Belki de en tartışmalı ve provokatif fetva Mısırlı Selefi vaiz Yaser Barhami'den geldi ve savaşı tek taraflı olarak başlattıklarını ve diğer İslam ülkelerini dışlayarak sadece İran'a danıştıklarını iddia ederek Gazze halkını suçladı. Barhami, “Filistin direnişinin davaya hizmet etmediğini; bunun direniş olmadığını ve El Aksa için hiçbir şey yapmadığını - sadece ülkeyi mahvettiğini” savundu.

Barhami, Mısır'ın herhangi bir savaş niyetinden önce İsrail'e 1979 Camp David barış anlaşmasını resmen feshettiğini bildirmesi gerektiğini öne sürerek tartışmayı daha da alevlendirdi.

Mısırlı siyasi analist ve akademisyen Dr. Muhammed Abdül Hafız'a göre, Barhami'nin fetvasının zamanlaması -savaşın bir buçuk yılı aşkın bir süredir devam ettiği göz önüne alındığında- daha üst makamlardan gelebilecek olası bir baskıya dair şüpheleri arttırdı.

Mısır'ın müdahalesi

Mısır'ın Dar Al-Ifta'sı da tartışmaya dâhil oldu ve Uluslararası Müslüman Alimler Birliği (Dublin merkezli bir sivil toplum kuruluşu) tarafından yayınlanan ve “Filistin'deki işgale karşı silahlı cihadın her Müslüman'ın üzerine farz olduğunu” ilan eden ve “direnişe askeri, mali, siyasi ve hukuki destek sağlamayı dini bir görev” olarak gören fetvayı reddettiğini duyurdu.

Birliğin resmi internet sitesinde yayınlanan fetvada ayrıca “Siyonist düşmanla normalleşmenin yasaklanması, işgalci varlığa petrol ve gaz tedarikinin yasaklanması ve Arap devletlerinin işgalci güçle imzaladığı barış anlaşmalarının yeniden gözden geçirilmesi” çağrısında bulunuldu.
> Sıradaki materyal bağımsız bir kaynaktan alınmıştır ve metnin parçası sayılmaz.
omit [NeZero L] in
/-- One edge term of the energy after updating the site `x`: the three cases (outgoing at `x`, incoming at `x`, not
touching `x`), provided no edge is a loop. [folklore] -/
theorem edgeTerm_update (A B : SlabEdge n L → Matrix.unitaryGroup (Fin N) ℂ) (ω : SlabConfig n L N)
    (x : TorusSite n L) (g : SU N) (e : SlabEdge n L) (he : e.tgt ≠ e.1) :
    ((Function.update ω x g e.1 : Matrix (Fin N) (Fin N) ℂ) * (A e : Matrix (Fin N) (Fin N) ℂ) *
        (Function.update ω x g e.tgt : Matrix (Fin N) (Fin N) ℂ)ᴴ * (B e : Matrix (Fin N) (Fin N) ℂ)ᴴ).trace.re =
      (if e.1 = x then ((g : Matrix (Fin N) (Fin N) ℂ) * ((A e : Matrix (Fin N) (Fin N) ℂ) *
          (ω e.tgt : Matrix (Fin N) (Fin N) ℂ)ᴴ * (B e : Matrix (Fin N) (Fin N) ℂ)ᴴ)).trace.re else 0) +
      (if e.tgt = x then ((g : Matrix (Fin N) (Fin N) ℂ) * ((A e : Matrix (Fin N) (Fin N) ℂ)ᴴ *
          (ω e.1 : Matrix (Fin N) (Fin N) ℂ)ᴴ * (B e : Matrix (Fin N) (Fin N) ℂ))).trace.re else 0) +
      (if e.1 ≠ x ∧ e.tgt ≠ x then ((ω e.1 : Matrix (Fin N) (Fin N) ℂ) * (A e : Matrix (Fin N) (Fin N) ℂ) *
          (ω e.tgt : Matrix (Fin N) (Fin N) ℂ)ᴴ * (B e : Matrix (Fin N) (Fin N) ℂ)ᴴ).trace.re else 0) := by
  by_cases h1 : e.1 = x
  · have h2 : e.tgt ≠ x := fun h => he (h.trans h1.symm)
    rw [if_pos h1, if_neg h2, if_neg (fun h => h.1 h1), add_zero, add_zero, ← h1, Function.update_self,
      Function.update_of_ne he]
    simp only [Matrix.mul_assoc]
  · by_cases h2 : e.tgt = x
    · rw [if_neg h1, if_pos h2, if_neg (fun h => h.2 h2), zero_add, add_zero, ← h2, Function.update_self,
        Function.update_of_ne (by rwa [h2])]
      rw [← re_trace_conjTranspose]
      simp only [Matrix.conjTranspose_mul, Matrix.conjTranspose_conjTranspose, Matrix.mul_assoc]
      rw [Matrix.trace_mul_comm]
      simp only [Matrix.mul_assoc]
    · rw [if_neg h1, if_neg h2, if_pos ⟨h1, h2⟩, zero_add, zero_add, Function.update_of_ne h1,
        Function.update_of_ne h2]

/-- `Re tr(g · slabStapleSum) = ∑_{out} Re tr(g A_e ω^*_y B_e^*) + ∑_{in} Re tr(g A_e^* ω_y^* B_e)`. [folklore] -/
theorem re_trace_mul_slabStapleSum (A B : SlabEdge n L → Matrix.unitaryGroup (Fin N) ℂ) (ω : SlabConfig n L N)
    (x : TorusSite n L) (g : SU N) :
    ((g : Matrix (Fin N) (Fin N) ℂ) * slabStapleSum A B ω x).trace.re =
      (∑ e ∈ outEdges x, ((g : Matrix (Fin N) (Fin N) ℂ) * ((A e : Matrix (Fin N) (Fin N) ℂ) *
          (ω e.tgt : Matrix (Fin N) (Fin N) ℂ)ᴴ * (B e : Matrix (Fin N) (Fin N) ℂ)ᴴ)).trace.re) +
      ∑ e ∈ inEdges x, ((g : Matrix (Fin N) (Fin N) ℂ) * ((A e : Matrix (Fin N) (Fin N) ℂ)ᴴ *
          (ω e.1 : Matrix (Fin N) (Fin N) ℂ)ᴴ * (B e : Matrix (Fin N) (Fin N) ℂ))).trace.re := by
  simp only [slabStapleSum, Matrix.mul_add, Finset.mul_sum, Matrix.trace_add, Matrix.trace_sum, Complex.add_re,
    Complex.re_sum]

/-- **The slab energy is affine in one spin**: `S_{A,B}(ω^{x←g}) = R_x(ω) + N Re tr(g B_x(ω))` (no loops: `L ≠ 1`).
[folklore] -/
theorem slabEnergy_update (β : ℝ) (A B : SlabEdge n L → Matrix.unitaryGroup (Fin N) ℂ) (ω : SlabConfig n L N)
    (x : TorusSite n L) (g : SU N) (hL : ∀ e : SlabEdge n L, e.tgt ≠ e.1) :
    slabEnergy N β A B (Function.update ω x g) =
      (N : ℝ) * β * (∑ e : SlabEdge n L, if e.1 ≠ x ∧ e.tgt ≠ x then
          ((ω e.1 : Matrix (Fin N) (Fin N) ℂ) * (A e : Matrix (Fin N) (Fin N) ℂ) *
            (ω e.tgt : Matrix (Fin N) (Fin N) ℂ)ᴴ * (B e : Matrix (Fin N) (Fin N) ℂ)ᴴ).trace.re else 0) +
      (N : ℝ) * (((g : Matrix (Fin N) (Fin N) ℂ) * slabField β A B ω x).trace.re) := by
  classical
  unfold slabEnergy
  rw [Finset.sum_congr rfl fun e _ => edgeTerm_update A B ω x g e (hL e), Finset.sum_add_distrib,
    Finset.sum_add_distrib, ← Finset.sum_filter, ← Finset.sum_filter]
  rw [slabField, Matrix.mul_smul, Matrix.trace_smul, smul_eq_mul, Complex.re_ofReal_mul,
    re_trace_mul_slabStapleSum]
  simp only [outEdges, inEdges]
  ring

/-- **The one-site conditional law of the slab model in 't Hooft form**: `γ_x(· | ω) = Z⁻¹ exp(N Re tr(g B_x(ω))) dg`,
the SAME tilted-Haar family as the one-link law of the full lattice model (`siteLaw_ymSpecification_thooft`).
[cite: CaoNissimSheffield2025dynamical, Def. 2.1] -/
theorem siteLaw_slabSpec_thooft (β : ℝ) (A B : SlabEdge n L → Matrix.unitaryGroup (Fin N) ℂ)
    (x : TorusSite n L) (ω : SlabConfig n L N) (hL : ∀ e : SlabEdge n L, e.tgt ≠ e.1) :
    siteLaw (slabSpec β A B) x ω =
      (haarProbability (SU N)).tilted fun g => (N : ℝ) * ((g : Matrix (Fin N) (Fin N) ℂ) * slabField β A B ω x).trace.re := by
  rw [siteLaw_slabSpec_eq_tilted]
  have : (fun g : SU N => slabEnergy N β A B (Function.update ω x g)) = fun g : SU N =>
      (N : ℝ) * β * (∑ e : SlabEdge n L, if e.1 ≠ x ∧ e.tgt ≠ x then
          ((ω e.1 : Matrix (Fin N) (Fin N) ℂ) * (A e : Matrix (Fin N) (Fin N) ℂ) *
            (ω e.tgt : Matrix (Fin N) (Fin N) ℂ)ᴴ * (B e : Matrix (Fin N) (Fin N) ℂ)ᴴ).trace.re else 0) +
      (N : ℝ) * (((g : Matrix (Fin N) (Fin N) ℂ) * slabField β A B ω x).trace.re) :=
    funext fun g => slabEnergy_update β A B ω x g hL
  rw [this, tilted_const_add_eq]
/-!
# BalabanUVNodes ∕ N10 IN THE HISTORY-INDEXED FAMILY CURRENCY AT STAGE 12, AT def-B13's LETTERS OF RECORD — [Balaban1988RG2Cluster] Lemmas 1–2 knit MEMBER-WISE
# from their located inputs over a Stage-12 family `lamF : Node00.ResidB13Fam₁₂ F N θ` at a run, Lemma 3 the member-wise located FLAG (resp. at LEVEL T), with
# `δ < 1` and `g_k ≠ 0` DISCHARGED at the record ⟹ THE FAMILY LEAF OF RECORD `Node00.B13FamLeafOfRecord₁₂ F N θ c lamF P` (= N09's (iv⁵) `hfam` currency, N26's
# in-edge); the DAG pin at a box member; the K1′-facing ∃-face (Track A, DAG node N10 [B13]; strategy s2; seat `pub-ymgap-dag-n10-d` g4; companion of
# `…N10AtRecord11B13Family` (Stage 3′) at def-B13's `Node00/Record12CarriersB13Family` p476387)

HONEST FRAMING.  Count-neutral kernel bookkeeping over LANDED modules: NODE 00's `Record12CarriersB13Family` (def-B13 g3: `ResidB13Fam₁₂`, the LETTERS OF RECORD
`c13OfRecord₁₂ θ c = {c with L := ℓ₆+1, δ := (1 − 2∕L)∕10, γ := θ.γ, E₀ := θ.s2.lf.E₀, κ := θ.s2.lf.κ}` with `c13OfRecord₁₂_delta_lt_one` and `c13OfRecord₁₂_R22`
PROVED, `B13FamLeafOfRecord₁₂`, the member bridge `b13LeafOfRecord_member₁₂`, `hfam_of_b13FamLeafOfRecord₁₂`), this seat's Stage-3′ family junction
`…N10AtRecord11B13Family` (`b13FamLeafOfRecord_of_located(_termwise)`) and Stage-12 pin module `…N10AtRecord12B13` (p468258: `b13_main_at_pinB13₁₂_of_leafOfRecord`,
`exists_record₁₂C_pinB13World_b13_main_of_leafOfRecord`).  §1 is the Stage-3′ junction READ AT THE LETTERS OF RECORD: box = the coupling window OF RECORD `θ.γ`,
the ONE constants record = `c13OfRecord₁₂ θ c` (ONE residual `c` for ALL runs), the member letters law `(lamF P k v).c = c13OfRecord₁₂ θ c` (def-B13's displayed
conjunct, n26-c's `hcF`), the index law `IsStepIndexed θ.γ (lamF P)`; TWO located inputs are DISCHARGED BY NAME at the record — Lemma 1's `δ < 1`
(`c13OfRecord₁₂_delta_lt_one`) and Lemma 2's `g_k ≠ 0` (`IsStepIndexed.g_ne_zero`: `0 < g_k` in the box) — and the thresholds are READ IN θ's OWN LETTERS.
LOCATED REMARK (a reading, not a defect): at the letters of record the k-uniform thresholds of Lemma 1 constrain θ's (I.1.18) decay rate `θ.s2.lf.κ` (`0 ≤ κ`,
`kappa₀ 64 8 ≤ κ`, `1 ≤ δκ`, `kappa₀ 64 8 ≤ δκ`, R8∕R9 against the residual `κ₁`) and (I.1.18)'s `θ.s2.lf.E₀` (the choice `hC` of C₁, C₂, q) — UNCONSTRAINED numerics of
`Stage12Params` (`Admissible` carries no κ ∕ E₀ clause), so the Stage-12 junction speaks about packages whose (I.1.18) rate is large, as print assumes («κ sufficiently
large», [I] p. 263; [II] p. 21 «δ₀M ≥ κ»); IN NUMBERS (§3, kernel): `hκ126` needs `κ ≥ 64·log 162 ≈ 325.6`, `hκ126'` needs `κ ≥ 640·log 162 ≈ 3256`, `hδκ` needs
`κ > 10` — so AT NODE 00's displayed default letters (`Record12Numerics.lfConstsOfRecord₁₂`, `κ := 1`, carried by K0′'s witness θ₀ by `rfl`) §1 is VACUOUS
(`not_threshold_δκ_of_kappa_le_ten`, `not_threshold126_of_kappa_eq_one`): N10's side of dag-lead's FLAG-K0′-KAPPA (DEDUP-227; n26-c g4 LOCATED-N26-KAPPA: (D4)'s `CondsL`
needs `128·log 162`) — a located numeric demand on the witness, NOT a refutation (print's κ IS large); §1 is never stated «at θ₀»; cure = the K0′ lineage's re-pinned κ.
The RESIDUAL letters `κ₁, δ₀, M, q, ε₁, C₁, C₂, C₃, γ₂, α…` stay the prover's (def-B13's census §2).  N10 is NOT discharged:
every located per-term input is a HYPOTHESIS about the HIDDEN family, NODE A's content (the FLAG ∕ (2.26) per term) is displayed, and in the ∃-currency over `lamF`
the family leaf of record is junk through THE TERMS (def-B13's `exists_residB13Fam₁₂_forall_b13FamLeafOfRecord₁₂`: at `ε₁ = 0` the constant ZERO family passes at
EVERY Stage-12 package — cited, not re-derived; content = the term tower OF RECORD, XL, absent, or THIS ∀-lawful ∕ termwise currency).  K0′ is NOT asserted.
Nothing of Bałaban's is asserted; no node count moves; one finite four-torus programme at fixed ε per run; nothing continuum ∕ ℝ⁴ ∕ OS ∕ mass-gap ∕ Clay.
0 `sorry`, 0 `def`, standard axioms.  Filed `--supports` K1′ «StabilityBAtRecordR12e» (stmt-QuantumFields-19903) of route «BalabanUVNodes».

CONSUMERS BY NAME.  N09's (iv⁵) `B12NodeKnit.b12_main_of_up_frameOf_of_b13Family_eHolo` at `S13 := S13FamOfRecord₁₂ θ lamF P`, `c13 := c13OfRecord₁₂ θ c`,
`γ13 := θ.γ`: `hfam := hfam_of_b13FamLeafOfRecord₁₂ (b13FamLeafOfRecord₁₂_of_located …)`, `h22 := c13OfRecord₁₂_R22` (def-B13); dag-n26-c g4's
`…N26AtRecord12B13Family` (`hleafF := fun P => b13FamLeafOfRecord₁₂_of_located … P …`, `hcF` = the letters law); n24-c's `stub_nodes12` socket at the
[B13]-pinned world via §2.

WHAT THIS FILE PROVES.  §1 `b13FamLeafOfRecord₁₂_of_located` (Lemmas 1–2 member-wise from located inputs, Lemma 3 the member-wise FLAG, `δ < 1` ∕ `g ≠ 0`
discharged ⟹ `B13FamLeafOfRecord₁₂ F N θ c lamF P`), `b13FamLeafOfRecord₁₂_of_located_termwise` (LEVEL T: (2.26) per term per member at the natural rate
`γ₂ε₁²∕g_k²`, ONE `Lemma3Numerics` bundle at the window-minimal rate `γ₂ε₁²∕γ²` — print p. 18 literally —, the fineness law, `8 ≤ L`); §2
`b13_main_at_pinB13₁₂_of_famLeafOfRecord` (the DAG pin at a box member), `exists_record₁₂C_pinB13World_b13_main_of_famLeafOfRecord` (K1′-facing ∃-face); §3 the located
κ-demand in numbers (`kappa₀_64_8`, `kappa_ge_of_threshold126(')`, `not_threshold_δκ_of_kappa_le_ten`, `not_threshold126_of_kappa_eq_one`); §3b (v1.1, append-only)
the SUFFICIENT side `thresholds_of_kappa_ge` (κ ≥ 2·10⁴, κ₁ ≥ 16κ + 1 ⇒ every rate threshold of §1 at the record's δ, all L ≥ 3; `one_div_thirty_le_delta`, `kappa₀_64_8_le_384`).
-/

noncomputable section
import Summits.QuantumFields.YangMills.Theorems.BalabanUVNodesN12AtTheta13OfThm1CCMWGenericDoorWindowGuard
import Summits.QuantumFields.YangMills.Theorems.BalabanUVNodesN12AtRecord13Prop1KnitThm1OfRecord
import Summits.QuantumFields.YangMills.Theorems.BalabanUVNodesN12Prop1DirectOfClassOnlyRowL1WindowUniform

/-!
# BalabanUVNodes ∕ N12 — «12X-W-DIRECT v10»: the WINDOW-GUARDED N12 socket at a door below `e⁻³`, every layer letter an object of record, Prop. 1 ON THE DIRECT ROAD, keyed on `(x)_direct` = (E1)⁶ `N12Prop1DirectOfClassOnlyRowL1WindowUniform`
# IN PER-ROW ℓ¹ CURRENCY ((P2c)‴ chart half on dag-n12-c g22's ρ6b ∘ (D1)⁵ (P4)′ PROXIES letter as surjectivity witness + PER-ROW ℓ¹ PREIMAGE letter, (P5) by ρ7 with the closed-form local count ∘ dag-n12-w6 g7's k-UNIFORM
# WINDOW-LOCAL (σ)_W producer ∘ dag-n12-c g21's class producers for the plaquette letters) — NO TORUS BOND COUNT `√#PBond` IN THE DISPLAYED THRESHOLD (census U2b):
# NO (σ)-letter, NO plaquette letter, NO (P4)′ socket, NO topological hypothesis, NO `∃ δ₀` — EXPLICIT threshold per run, and under it ONE numeric row: the k-free floor `C(d,L)·εreg + m′·ρn ≤ δ`

Cell `pub-ymgap` (HUMAN RULINGS D-0062 ∕ D-0149), seat `pub-ymgap-dag-n12-d` g21 (R134 N12 [B15] s2; pen (P3) of plan g87 YMPLAN-G87-N12-ROAD on the LOCATED-FLOOR ∕ LOCATED-HSB repair chain of 2026-08-28, re-keyed to the lane's v10
recipe INBOX l.44281 as amended by INTENT-3 l.44505 (ρ6b) ∕ INTENT-2 l.44402 (ρ7)); count-neutral helper of K1⁹ `stmt-QuantumFields-27364` (`--kind proof --supports … --as helper`).  THEOREMS ONLY (0 `def`, 0 `instance`, 0 `sorry`); composition BY NAME.

WHAT.  «12X-W-DIRECT» (p658037) displayed the (WD) window∕direct letter package whole; «v2» keyed on (P2c) (p662019), «v3» on `(iv)_direct` (p664306), «v4» (p672229) on `(iv)_direct′`
(p671908).  All of those carried (P2c)'s frame `∃ δ₀ > 0, ∀ δ ≤ δ₀, ∀ (letters at δ), …` — harmless while the thresholded rows are LETTERS, but VACUOUS BY SHAPE the moment a producer turns
a letter into a numeric floor (dag-n12-c g21's LOCATED-FLOOR, kernel certificate `B15Prop1NumericsThresholds.exists_threshold_frame_of_pos_floor`).  THIS edition keys on the repaired chain IN PER-ROW ℓ¹ CURRENCY
(v9 p682012 ∕ p682015 read the right inverse through the ℓ² letter `√(Σ_b‖(H v)_b‖²) ≤ B‖v‖` and the curvature through the sup letter, so its `Θ` carried `Cμ := 2(d−1)√#PBond·B·M₂` — the
TORUS bond count; dag-n12-c g22's ρ6b reads the (μ) row through the linearity of the multiplier, so only ONE-ROW data need preimages, and ρ7 bounds the constraint-ℓ¹ curvature with a
LOCAL count): this seat's (P2c)‴ `N12Prop1DirectOfChartHalfOfClassRowL1Explicit.…` (= (P2c)″ p680717 with the chart-half letter of ρ6b
`N12DirectChartPackageOfClassRowL1Family.exists_hWD_chartHalf_of_class_uniform_rowl1_family`: constants `C ρ Kτ ρτ ρ5` as binders, rows `hk1 hM4 hεreg hερ`; right inverse `H` = surjectivity
witness, PER-ROW ℓ¹ PREIMAGE letter at `B₁`, ℓ¹-curvature letter at `M₂`, (μ) constant `2(d−1)·εP·B₁·M₂`; threshold CLOSED-FORM; `hsm` by §7 `hsm_direct_of_le_explicitThreshold`) ∘ this seat's (D1)⁵
`N12Prop1DirectOfClassOnlyRowL1.…` ((P5) row fed by ρ7 `N12ChartCurvatureL1OfClass.sum_norm_fderiv_fderiv_msChart_apply_le_of_class` at displayed letters `hsbU hcurv` ∕ binders `ρ6 M₂` ∕ floor `hερ6`
with the local count in CLOSED FORM `Σ_{j≤k}(2d)^j` (`hovl_geometric`); (P4)′ socket replaced by dag-n12-w6 g7's PROXIES edition p678596 — letter `hHrow` at displayed constants `εH B₁` (its premises
verbatim, its guarded proxies produced from the class by ρ5b `towerProxies_Bj_of_mem_class` p677953 and `siteProxies_Bj_of_mem_class` p679665; conclusion `∃ H, hHinv ∧ per-row ℓ¹ preimage
letter at B₁`, inhabited today by p678596 ∘ `hHB1_of_hHB` ∘ `hrow_of_hHB1`); tower-box plaquette letter `hPbox`, `hk1`) ∘ this seat's (E1)⁶ `N12Prop1DirectOfClassOnlyRowL1WindowUniform.…` ((σ)_W discharged by dag-n12-w6 g7's k-UNIFORM window-LOCAL producer
`N12WindowGaugeLetterUniformSocket.hσW_on_uniform_of_class` p675589 — general `Z`, no letter off the window, graded [15] Thm 1 letter read off the class at level `k−1`; the plaquette letter
`hPχ` and the tower-box plaquette letter `hPbox` discharged by dag-n12-c g21's `B15Prop1PlaquetteLettersOfClass.hPχ_on_of_class` ∕ `hPbox_on_of_class` p675521 — what remains under the
threshold is ONE numeric row, the producer's k-FREE tolerance FLOOR; sibling «v9» p682012 ∕ p682015 keys on (E1)⁵ p681826, ℓ² currency with `√#PBond` in `Θ`).  Hence the statement, per run `P`: all
tolerance-free rows as binders ((J0′)@eR + `h𝓐₀`, region boxes + `ρn hρn`, `Kb`, `γ₈ cJ bx`, dag-n12-w4's geometry letter `hΩw`, the window `W` + `hWbox`, the k-uniform producer's
numerics `c hkc hc`, class rows `hεreg hα3 hα2 haN`, window rows `X D₀ hXΩ hfit hBox hWX hfeedsX` (window within walk-distance `D₀` of `Ω_k(Z)`, collar fit inside `L^{k−1}·M₁`), the chart half `C ρ Kτ ρτ ρ5 hρ hKτ hρτ` + the `hsb`-free letter `hhalf` + its rows `hM4 hερ`, the guard∕curvature letters `ρ6`+`hsbU hcurv` + floor `hερ6`, the (P4)′ constants `εH B₁` + letter `hHrow`,
(P5) `M₂ hM₂0` (its letter `hM₂` is fed from the class), `hγle` at `γ₀ = 1∕2`, geometry, `cE cA` rows, `h15`), then
`∀ δ, (∀ P i, 0 < δ P i) → (∀ P i, δ P i ≤ min (Θ P i) (εH P i)) → ∀ (hfloor), ∃ γ₁₂ > 0, ∃ lamW, ∀ P, lamW.kSel P < P.K → Step.InInterval γ₁₂ P.K (gOfRecord₁₃ F 2 θW P) → B15Leaf (WOfRecord₁₃ F 2 θW lamW P)` at the door `θ₁₅ᶜᶜᴹᵂ(j;γ;ε₀,ε₂₉;B₃,B₃',a₀,a₁)` (door letters and per-in-window-run layer letters as in every 12X-W edition; `0 < εreg` fed by the door's `ha₀`) with `Θ P i` SPELLED OUT
(`min (min ρ ρτ ∕ 2) (min 1 (rhs ∕ (max S 0 + 1)))` at `Kc := 12𝓐₀∕R·√#{b ∕∕ b.src ∈ Ω₁(Z)}`, `Cμ := 2(d−1)·B₁·((Σ_{j≤k}(2d)^j)·M₂)` — NO torus bond count, `Cτ := 16(d+1)(Kτ+1) + 8d·#box·(C·Kc)²`, `rhs := (1∕2)∕(2(3Kb²+2Kb⁴))`)
and ONE tolerance row at `δ P i`: the producer's k-FREE FLOOR `hfloor` (`(((4d+m′+3)²L²∕4) + m′·24(((d+2)L)²∕4))·εreg + m′·ρn P i ≤ δ P i` — a checkable smallness condition on the
record's class threshold `εreg` and the datum tolerance, uniform in the height; it implies `εreg ≤ δ P i`, the class producers' tolerance condition) — NO letter about the minimiser under the threshold.  Generated by the seat's
explicit-frame re-keyer (`lean/g21/mk_knit_expl.py spec_dir10.json`).

HONEST FRAMING ∕ LOCATED.  Bookkeeping by name over landed modules; NO (σ)-letter and NO scope line remain (the k-uniform window-LOCAL producer has no hypothesis off the window; its floor constant `C(d,L)` is explicit and k-free — still NOT print's per-level
`O(1)` bookkeeping of [15] (16)–(18)); NO small-below letter is displayed (LOCATED-HSB repaired end to end: chart side ρ5c, (P4)′ proxies p678596 + p677953∕p679665, (P5) p679666); the thresholds are per-instance and carry large-field-REGION counts (`√#bonds(Ω₁(Z))` in the (K) row, `#box`) and the per-height local count `Σ_{j≤k}(2d)^j`, but NO torus bond count in the (μ)-term (the torus plaquette count remains in `cA`∕`cJ`, census U3); `B₁` per `(M₁, Z)` (today's inhabitant `√#bonds(Ω₁(Z))·B`, LOCATED-B); the chart-half and
right-inverse letters, the window rows, the numerics, the small-below letter `hPχ` ∕ `hPbox`
((P4)′ itself is DISCHARGED — the producer's `ε`, `B₁` are per-height ∕ per-instance EXISTENCE constants, print's volume-uniform (46)∕(83) NOT claimed), (P5), (J0′), [15] Thm 1, the geometry, K0b's residuals and N12's per-run rows below the torus stay LETTERS; per-instance constants; NO topological hypothesis on `Ω₁(Z)`;
nothing of Bałaban's asserted; N12 NOT discharged; K0⁷ ∕ K1⁹ NOT closed; counts unmoved; one finite 𝕋⁴ programme at fixed `ε = L^{-K}` — R4 closes only the conditional rung
`BalabanLadder.UV`; no summit statement is proved here and NOT the Yang–Mills mass gap (Clay); nothing continuum ∕ ℝ⁴ ∕ OS.

References: [Balaban1989LargeFieldI] CMP 122 (1989) 175–202; [Balaban1989LargeFieldII] CMP 122 (1989) 355–392; [Balaban1988Convergent] CMP 119 (1988) 243–285; [Balaban1985Averaging] CMP 98 (1985) 17–51;
[Balaban1985Variational] CMP 102 (1985) 277–309; [Balaban1987RG1] CMP 109 (1987) 249–301 (locators in the theorem docstring).
-/

noncomputable section
open MeasureTheory Set Finset Metric Filter
open scoped Matrix.Norms.L2Operator BigOperators Matrix RealInnerProductSpace Real InnerProductSpace Topology
/-- The bridge part of the four-dimensional Brownian path on `[0, t]`:
`s ↦ W_s − (s/t) W_t`. [folklore] -/
def quadBridgePast (t : ℝ≥0) (ω : WienerQuad) : Set.Iic t → Fin 4 → ℝ :=
  fun s ↦ brownianQuad s ω - (((s : ℝ≥0) : ℝ) / t) • brownianQuad t ω

/-- Assembling four numbers into a vector of `ℝ⁴`. [folklore] -/
def quadPoint (p : (ℝ × ℝ) × (ℝ × ℝ)) : Fin 4 → ℝ := ![p.1.1, p.1.2, p.2.1, p.2.2]

/-- `quadPoint` is measurable. [folklore] -/
theorem measurable_quadPoint : Measurable quadPoint := by
  refine measurable_pi_lambda _ fun i ↦ ?_
  fin_cases i <;> simp [quadPoint] <;> fun_prop

/-- The bridge part of the vector path is assembled from the four raw bridge parts. [folklore] -/
theorem quadBridgePast_eq (t : ℝ≥0) : quadBridgePast t = quadAssemble ∘
    Prod.map (Prod.map (rawBridgePast t) (rawBridgePast t)) (Prod.map (rawBridgePast t) (rawBridgePast t)) := by
  funext ω s i
  fin_cases i <;> rfl

/-- `W_t` is assembled from the four raw coordinates at time `t`. [folklore] -/
theorem brownianQuad_eq_quadPoint (t : ℝ≥0) : brownianQuad t = quadPoint ∘
    Prod.map (Prod.map (brownian t) (brownian t)) (Prod.map (brownian t) (brownian t)) := by
  funext ω i
  fin_cases i <;> rfl

/-- The bridge part of the vector path is measurable. [folklore] -/
theorem measurable_quadBridgePast (t : ℝ≥0) : Measurable (quadBridgePast t) :=
  measurable_pi_lambda _ fun s ↦ (measurable_brownianQuad _).sub
    ((measurable_brownianQuad t).const_smul ((((s : ℝ≥0) : ℝ) / t)) :)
Birlik Temmuz 2004'te kurulmuş, ilk genel kurulunu Londra'da gerçekleştirmiş ve Dublin'de tescil edilmiştir. Birlik 42 üyeden oluşuyor ve şu anda Irak vatandaşı Şeyh Ali Muhyiddin el-Karadâğî tarafından yönetiliyor.

Mısır Başmüftüsü Nazir Ayyad bu ay yayınladığı resmi bir açıklamada söz konusu fetvayı “yeryüzünde kaos ve fesada yol açan pervasız bir maceracılık” olarak nitelendirdi ve “ülkenin siyasi, askeri ve ekonomik gerçeklerini göz önünde bulundurmadan cihat çağrısı yapmanın sorumsuzluk ve İslami ilkelere aykırı olduğunu” sözlerine ekledi.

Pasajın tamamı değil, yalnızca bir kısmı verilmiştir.